TASK DESCRIPTION: Your task is to copy the stretch of lines in the records below that begins with the line containing "refine ENNReal.ofReal_le_ofReal ?_" and ends with the line containing "linarith [Real.add_one_le_exp ((Real.exp", exactly as written, with nothing added.

Stored data entries
___

import Literature.MathematicalPhysics.KineticTheory.HardSphereEulerProofs
import HarnessLib

/-!
# Messenger sparsity under a local Gibbs law (stub `stub_messengerSparsity`)

Crux `Summit.AtomisticToContinuum.HydrodynamicLimit.Theses.OneFlightGossipEngine.ClampedCurrentsDock`
(stmt-AtomisticToContinuum-14680), line `IdeatorTwoSketch`, stub `stub_messengerSparsity : MessengerSparsity`
(card `clamp-buys-locality`, input of the localisation step S5b). Influence across a corridor within one
kinetic window is carried only by MESSENGERS — particles whose peculiar speed `‖v_i − u₀(x_i)‖` exceeds
`R`. `MessengerSparsity` is re-declared verbatim from the line skeleton
`Cruxes/ClampedCurrentsDock/Lines/IdeatorTwoSketch.lean`.

## Proof

Under the canonical local Gibbs law (density `∝ 𝟙{hard core} ∏ᵢ a(xᵢ) M_{1,u₀(xᵢ),θ₀(xᵢ)}(vᵢ)`) the
velocities are, CONDITIONALLY ON THE POSITIONS, independent local Maxwellians
(`lintegral_localGibbsMeasure`: the velocity fibre is `velMeasure u₀ θ₀ x = ⊗ᵢ N(u₀(xᵢ), θ₀(xᵢ) id)`).
Hence the messenger count `Σᵢ 𝟙{R < ‖vᵢ − u₀(xᵢ)‖}` is, given the positions, a sum of independent
Bernoulli variables with success probabilities `pᵢ = ∫ 𝟙{R < ‖v − u₀(xᵢ)‖} M_{xᵢ}(v) dv ≤ p`, and its
conditional moment generating function at a tilt `λ ≥ 0` is
`∏ᵢ (1 + (e^λ − 1) pᵢ) ≤ exp((e^λ − 1) Σᵢ pᵢ) ≤ exp((e^λ − 1)(N+1)p)` (`1 + x ≤ eˣ`;
`lintegral_exp_mul_bernoulli_le`, `lintegral_pi_exp_sum_le`). Integrating the conditional bound over the
positions against the position marginal, a probability weight for `σ ≤ 1/2`
(`isProbabilityMeasure_localGibbsMeasure`, `lintegral_posWeight_eq_one`), gives the claim.
-/

noncomputable section

open MeasureTheory Filter Set Topology
open Literature.MathematicalPhysics.KineticTheory Literature.Analysis.FluidPDE Literature.Analysis.FunctionSpaces

namespace Summit.AtomisticToContinuum.HydrodynamicLimit.Theorems.ClampedCurrentsDockMessenger

open scoped ENNReal

/-! ## The statement (verbatim from the line skeleton) -/

/-- **S14 — messenger sparsity under a local Gibbs law (static; worker-sized; card `clamp-buys-locality`).** Under
the canonical local Gibbs law the velocities are, conditionally on the positions, independent local Maxwellians; hence
the number of MESSENGERS — particles whose peculiar speed `‖v_i − u₀(x_i)‖` exceeds `R` — is a sum of conditionally
independent Bernoulli variables with success probabilities `≤ p` (`p` any uniform bound of the one-particle tail
`∫ 1{R < ‖v − u₀(x)‖} M_{1,u₀(x),θ₀(x)}(v) dv`), and its exponential moment at EVERY tilt `λ ≥ 0` is at most
`exp((e^λ − 1)(N+1)p)` (`bernoulliTiltBound` of the sketch, integrated over the positions). With `p → 0` as `R → ∞`
this is `e^{o(N)}` at every fixed tilt: what replaces "finite speed of influence" in the localisation S5b. -/
def MessengerSparsity : Prop :=
  ∀ (σ : ℝ) (a θ₀ : T3 → ℝ) (u₀ : T3 → V3), Continuous a → Continuous θ₀ → Continuous u₀ →
    (∀ x, 0 < a x) → (∀ x, 0 < θ₀ x) → 0 < σ → σ ≤ 1 / 2 →
    ∀ (N : ℕ) (Φ : HardSphereFlow (Torus.geometry (Fin 3)) (hsDiameter σ N) (N + 1)) (R lam p : ℝ),
      0 < R → 0 ≤ lam → 0 ≤ p →
      (∀ x, ∫ v, (if R < ‖v - u₀ x‖ then (1 : ℝ) else 0) * localMaxwellian 1 (θ₀ x) (u₀ x) v ≤ p) →
      ∫⁻ z, ENNReal.ofReal (Real.exp (lam *
          ∑ i : Fin (N + 1), (if R < ‖(z i).2 - u₀ (z i).1‖ then (1 : ℝ) else 0)))
        ∂(localGibbsLaw σ a u₀ θ₀ N Φ) ≤
      ENNReal.ofReal (Real.exp ((Real.exp lam - 1) * (((N : ℝ) + 1) * p)))

/-! ## The Bernoulli tilt bound -/

/-- **One Bernoulli factor.** For a probability measure `γ`, a measurable `{0,1}`-valued `g` with
`∫ g dγ ≤ p` and a tilt `λ ≥ 0`: `∫ e^{λ g} dγ = 1 + (e^λ − 1) ∫ g dγ ≤ 1 + (e^λ − 1) p ≤ exp((e^λ − 1) p)`.
[folklore] -/
theorem lintegral_exp_mul_bernoulli_le {V : Type*} [MeasurableSpace V] (γ : Measure V)
    [IsProbabilityMeasure γ] {g : V → ℝ} (hgm : Measurable g) (hg : ∀ w, g w = 0 ∨ g w = 1)
    {lam p : ℝ} (hlam : 0 ≤ lam) (hp : ∫ w, g w ∂γ ≤ p) :
    ∫⁻ w, ENNReal.ofReal (Real.exp (lam * g w)) ∂γ ≤
      ENNReal.ofReal (Real.exp ((Real.exp lam - 1) * p)) := by
  have hc : 0 ≤ Real.exp lam - 1 := by linarith [Real.one_le_exp hlam]
  -- `e^{λ g} = 1 + (e^λ - 1) g` on `{0, 1}`
  have hpt : ∀ w, Real.exp (lam * g w) = 1 + (Real.exp lam - 1) * g w := by
    intro w
    rcases hg w with h | h
    · rw [h, mul_zero, Real.exp_zero, mul_zero, add_zero]
    · rw [h, mul_one, mul_one, add_sub_cancel]
  have hgi : Integrable g γ :=
    Integrable.of_bound hgm.aestronglyMeasurable 1 (ae_of_all _ fun w => by
      rcases hg w with h | h <;> simp [h])
  have hfun : (fun w => Real.exp (lam * g w)) = fun w => 1 + (Real.exp lam - 1) * g w := funext hpt
  have hei : Integrable (fun w => Real.exp (lam * g w)) γ := by
    rw [hfun]
    exact (integrable_const _).add (hgi.const_mul _)
  rw [← ofReal_integral_eq_lintegral_ofReal hei (ae_of_all _ fun w => (Real.exp_pos _).le)]
  refine ENNReal.ofReal_le_ofReal ?_
  calc ∫ w, Real.exp (lam * g w) ∂γ = ∫ w, (1 + (Real.exp lam - 1) * g w) ∂γ := by rw [hfun]
    _ = 1 + (Real.exp lam - 1) * ∫ w, g w ∂γ := by
        rw [integral_add (integrable_const _) (hgi.const_mul _), integral_const, integral_const_mul]
        simp
    _ ≤ 1 + (Real.exp lam - 1) * p := by gcongr
    _ ≤ Real.exp ((Real.exp lam - 1) * p) := by
        linarith [Real.add_one_le_exp ((Real.exp lam - 1) * p)]

/-- **Bernoulli tilt bound on a finite product of probability spaces.** For independent coordinates
`vᵢ ∼ μᵢ` and measurable `{0,1}`-valued `gᵢ` with `∫ gᵢ dμᵢ ≤ p`, at every tilt `λ ≥ 0`,
`∫ exp(λ Σᵢ gᵢ(vᵢ)) d(⊗ᵢ μᵢ) = ∏ᵢ ∫ e^{λ gᵢ} dμᵢ ≤ exp((e^λ − 1) · #ι · p)` (Tonelli on the product and
`lintegral_exp_mul_bernoulli_le`). [folklore] -/
theorem lintegral_pi_exp_sum_le {ι : Type*} [Fintype ι] {V : Type*} [MeasurableSpace V]
    (μ : ι → Measure V) [∀ i, IsProbabilityMeasure (μ i)] {g : ι → V → ℝ}
    (hgm : ∀ i, Measurable (g i)) (hg : ∀ i w, g i w = 0 ∨ g i w = 1) {lam p : ℝ} (hlam : 0 ≤ lam)
    (hp : ∀ i, ∫ w, g i w ∂μ i ≤ p) :
    ∫⁻ v, ENNReal.ofReal (Real.exp (lam * ∑ i, g i (v i))) ∂Measure.pi μ ≤
      ENNReal.ofReal (Real.exp ((Real.exp lam - 1) * (Fintype.card ι * p))) := by
  -- the integral factorises
  have hprod : ∫⁻ v, ENNReal.ofReal (Real.exp (lam * ∑ i, g i (v i))) ∂Measure.pi μ =
      ∏ i, ∫⁻ w, ENNReal.ofReal (Real.exp (lam * g i w)) ∂μ i := by
    rw [← lintegral_fintype_prod_eq_prod' μ (f := fun i w => ENNReal.ofReal (Real.exp (lam * g i w)))
      (fun i => (measurable_const.mul (hgm i)).exp.ennreal_ofReal)]
    refine lintegral_congr fun v => ?_
    rw [Finset.mul_sum, Real.exp_sum, ENNReal.ofReal_prod_of_nonneg fun i _ => (Real.exp_pos _).le]
  rw [hprod]
  calc ∏ i, ∫⁻ w, ENNReal.ofReal (Real.exp (lam * g i w)) ∂μ i
      ≤ ∏ _i : ι, ENNReal.ofReal (Real.exp ((Real.exp lam - 1) * p)) :=
        Finset.prod_le_prod' fun i _ => lintegral_exp_mul_bernoulli_le (μ i) (hgm i) (hg i) hlam (hp i)
    _ = ENNReal.ofReal (Real.exp ((Real.exp lam - 1) * (Fintype.card ι * p))) := by
        rw [Finset.prod_const, Finset.card_univ, ← ENNReal.ofReal_pow (Real.exp_pos _).le,
          ← Real.exp_nat_mul]
        congr 2
        ring

/-! ## The Maxwellian tail is a Gaussian probability -/

/-- Integration against the isotropic Gaussian `N(u, θ id)` on `ℝ³` is integration against the local
Maxwellian density `M_{1,u,θ}` (`θ > 0`; the transfer identities `integral_gaussMeasure` and
`integral_localMaxwellian_smul`). [folklore] -/
theorem integral_gaussMeasure_eq_integral_mul_localMaxwellian {θ : ℝ} (hθ : 0 < θ) (u : V3)
    (g : V3 → ℝ) :
    ∫ v, g v ∂gaussMeasure u θ = ∫ v, g v * localMaxwellian 1 θ u v := by
  rw [integral_gaussMeasure u hθ g, ← integral_localMaxwellian_smul hθ u g]
  simp_rw [smul_eq_mul, mul_comm]

/-! ## Messenger sparsity under the local Gibbs measure -/

section LocalGibbs

variable {a₀ θ₀ : T3 → ℝ} {u₀ : T3 → V3}

/-- **Exponential moment of a Bernoulli count under the local Gibbs measure.** For a jointly measurable
family of `{0,1}`-valued one-body velocity observables `g x : ℝ³ → ℝ` with Gaussian means
`∫ g(x, ·) dN(u₀(x), θ₀(x) id) ≤ p` uniformly in `x`, and a tilt `λ ≥ 0`: when the local Gibbs measure is a
probability measure, `∫ exp(λ Σᵢ g(xᵢ, vᵢ)) dλ_N ≤ exp((e^λ − 1)(N+1)p)` — conditionally on the positions the
velocities are independent Gaussians (`lintegral_localGibbsMeasure`), the conditional bound is
`lintegral_pi_exp_sum_le`, and the position marginal has mass one (`lintegral_posWeight_eq_one`). [folklore] -/
theorem lintegral_exp_sum_localGibbsMeasure_le (ha : Continuous a₀) (hθ : Continuous θ₀)
    (hu : Continuous u₀) (ha0 : ∀ x, 0 ≤ a₀ x) (hθ0 : ∀ x, 0 < θ₀ x) (σ : ℝ) (N : ℕ)
    [IsProbabilityMeasure (localGibbsMeasure σ a₀ u₀ θ₀ N)]
    {g : T3 → V3 → ℝ} (hgm : Measurable fun q : T3 × V3 => g q.1 q.2)
    (hg : ∀ x w, g x w = 0 ∨ g x w = 1) {lam p : ℝ} (hlam : 0 ≤ lam)
    (hp : ∀ x, ∫ w, g x w ∂gaussMeasure (u₀ x) (θ₀ x) ≤ p) :
    ∫⁻ z, ENNReal.ofReal (Real.exp (lam * ∑ i : Fin (N + 1), g (z i).1 (z i).2))
        ∂localGibbsMeasure σ a₀ u₀ θ₀ N ≤
      ENNReal.ofReal (Real.exp ((Real.exp lam - 1) * (((N : ℝ) + 1) * p))) := by
  have hGm : Measurable fun z : Config (N + 1) (Fin 3) T3 =>
      ENNReal.ofReal (Real.exp (lam * ∑ i : Fin (N + 1), g (z i).1 (z i).2)) :=
    (measurable_const.mul (Finset.measurable_sum _ fun i _ =>
      hgm.comp (measurable_pi_apply i))).exp.ennreal_ofReal
  -- conditional (velocity) bound, uniformly in the positions
  have hvel : ∀ x : Fin (N + 1) → T3,
      ∫⁻ v, ENNReal.ofReal (Real.exp (lam * ∑ i : Fin (N + 1),
          g (zipConfig (x, v) i).1 (zipConfig (x, v) i).2)) ∂velMeasure u₀ θ₀ x ≤
        ENNReal.ofReal (Real.exp ((Real.exp lam - 1) * (((N : ℝ) + 1) * p))) := by
    intro x
    have h := lintegral_pi_exp_sum_le (fun i => gaussMeasure (u₀ (x i)) (θ₀ (x i)))
      (g := fun i w => g (x i) w) (fun i => hgm.comp (measurable_const.prodMk measurable_id))
      (fun i w => hg (x i) w) hlam (fun i => hp (x i))
    rw [Fintype.card_fin] at h
    push_cast at h
    simpa only [zipConfig_apply, velMeasure] using h
  have hρm : Measurable fun x : Fin (N + 1) → T3 => ENNReal.ofReal
      ((canonicalPartition (Torus.geometry (Fin 3)) (hsDiameter σ N) (N + 1)
        (localGibbsProfile a₀ u₀ θ₀))⁻¹ * posWeight a₀ (hsDiameter σ N) (N + 1) x) :=
    (measurable_const.mul (measurable_posWeight ha _ _)).ennreal_ofReal
  -- integrate over the positions
  rw [lintegral_localGibbsMeasure ha hθ hu ha0 hθ0 σ N hGm]
  calc ∫⁻ x, ENNReal.ofReal ((canonicalPartition (Torus.geometry (Fin 3)) (hsDiameter σ N) (N + 1)
          (localGibbsProfile a₀ u₀ θ₀))⁻¹ * posWeight a₀ (hsDiameter σ N) (N + 1) x) *
          ∫⁻ v, ENNReal.ofReal (Real.exp (lam * ∑ i : Fin (N + 1),
            g (zipConfig (x, v) i).1 (zipConfig (x, v) i).2)) ∂velMeasure u₀ θ₀ x
      ≤ ∫⁻ x, ENNReal.ofReal ((canonicalPartition (Torus.geometry (Fin 3)) (hsDiameter σ N) (N + 1)
          (localGibbsProfile a₀ u₀ θ₀))⁻¹ * posWeight a₀ (hsDiameter σ N) (N + 1) x) *
          ENNReal.ofReal (Real.exp ((Real.exp lam - 1) * (((N : ℝ) + 1) * p))) :=
        lintegral_mono fun x => mul_le_mul' le_rfl (hvel x)
    _ = ENNReal.ofReal (Real.exp ((Real.exp lam - 1) * (((N : ℝ) + 1) * p))) := by
        rw [lintegral_mul_const _ hρm, lintegral_posWeight_eq_one ha hθ hu ha0 hθ0 σ N, one_mul]

end LocalGibbs

/-! ## The stub -/

/-- **STUB `stub_messengerSparsity`** of line `IdeatorTwoSketch` (crux `ClampedCurrentsDock`,
stmt-AtomisticToContinuum-14680): under the canonical local Gibbs law (a probability measure for
`σ ≤ 1/2`, `isProbabilityMeasure_localGibbsMeasure`; flow-free form `localGibbsLaw_eq`) the exponential moment
at tilt `λ ≥ 0` of the messenger count `Σᵢ 𝟙{R < ‖vᵢ − u₀(xᵢ)‖}` is at most `exp((e^λ − 1)(N+1)p)` whenever the
one-particle Maxwellian tail `∫ 𝟙{R < ‖v − u₀(x)‖} M_{1,u₀(x),θ₀(x)}(v) dv` is `≤ p` uniformly in `x`
(`lintegral_exp_sum_localGibbsMeasure_le` with `g(x, v) = 𝟙{R < ‖v − u₀(x)‖}`, the Maxwellian tail being the
Gaussian probability by `integral_gaussMeasure_eq_integral_mul_localMaxwellian`). [folklore] -/
theorem stub_messengerSparsity : MessengerSparsity := by
  intro σ a θ₀ u₀ ha hθ hu ha0 hθ0 _hσ hσ2 N Φ R lam p _hR hlam _hp0 hp
  rw [localGibbsLaw_eq]
  haveI := isProbabilityMeasure_localGibbsMeasure ha hθ hu ha0 hθ0 hσ2 N
  have hgm : Measurable fun q : T3 × V3 => (if R < ‖q.2 - u₀ q.1‖ then (1 : ℝ) else 0) := by
    refine Measurable.ite ?_ measurable_const measurable_const
    exact measurableSet_lt measurable_const
      ((measurable_snd.sub (hu.measurable.comp measurable_fst)).norm)
  have hg : ∀ (x : T3) (w : V3),
      (if R < ‖w - u₀ x‖ then (1 : ℝ) else 0) = 0 ∨ (if R < ‖w - u₀ x‖ then (1 : ℝ) else 0) = 1 := by
    intro x w
    split_ifs <;> simp
  have htail : ∀ x, ∫ w, (if R < ‖w - u₀ x‖ then (1 : ℝ) else 0) ∂gaussMeasure (u₀ x) (θ₀ x) ≤ p := by
    intro x
    rw [integral_gaussMeasure_eq_integral_mul_localMaxwellian (hθ0 x)]
    exact hp x
  exact lintegral_exp_sum_localGibbsMeasure_le ha hθ hu (fun x => (ha0 x).le) hθ0 σ N
    (g := fun x w => if R < ‖w - u₀ x‖ then (1 : ℝ) else 0) hgm hg hlam htail

end Summit.AtomisticToContinuum.HydrodynamicLimit.Theorems.ClampedCurrentsDockMessenger

end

___

ANSWER SPACE:
  refine ENNReal.ofReal_le_ofReal ?_
  calc ∫ w, Real.exp (lam * g w) ∂γ = ∫ w, (1 + (Real.exp lam - 1) * g w) ∂γ := by rw [hfun]
    _ = 1 + (Real.exp lam - 1) * ∫ w, g w ∂γ := by
        rw [integral_add (integrable_const _) (hgi.const_mul _), integral_const, integral_const_mul]
        simp
    _ ≤ 1 + (Real.exp lam - 1) * p := by gcongr
    _ ≤ Real.exp ((Real.exp lam - 1) * p) := by
        linarith [Real.add_one_le_exp ((Real.exp lam - 1) * p)]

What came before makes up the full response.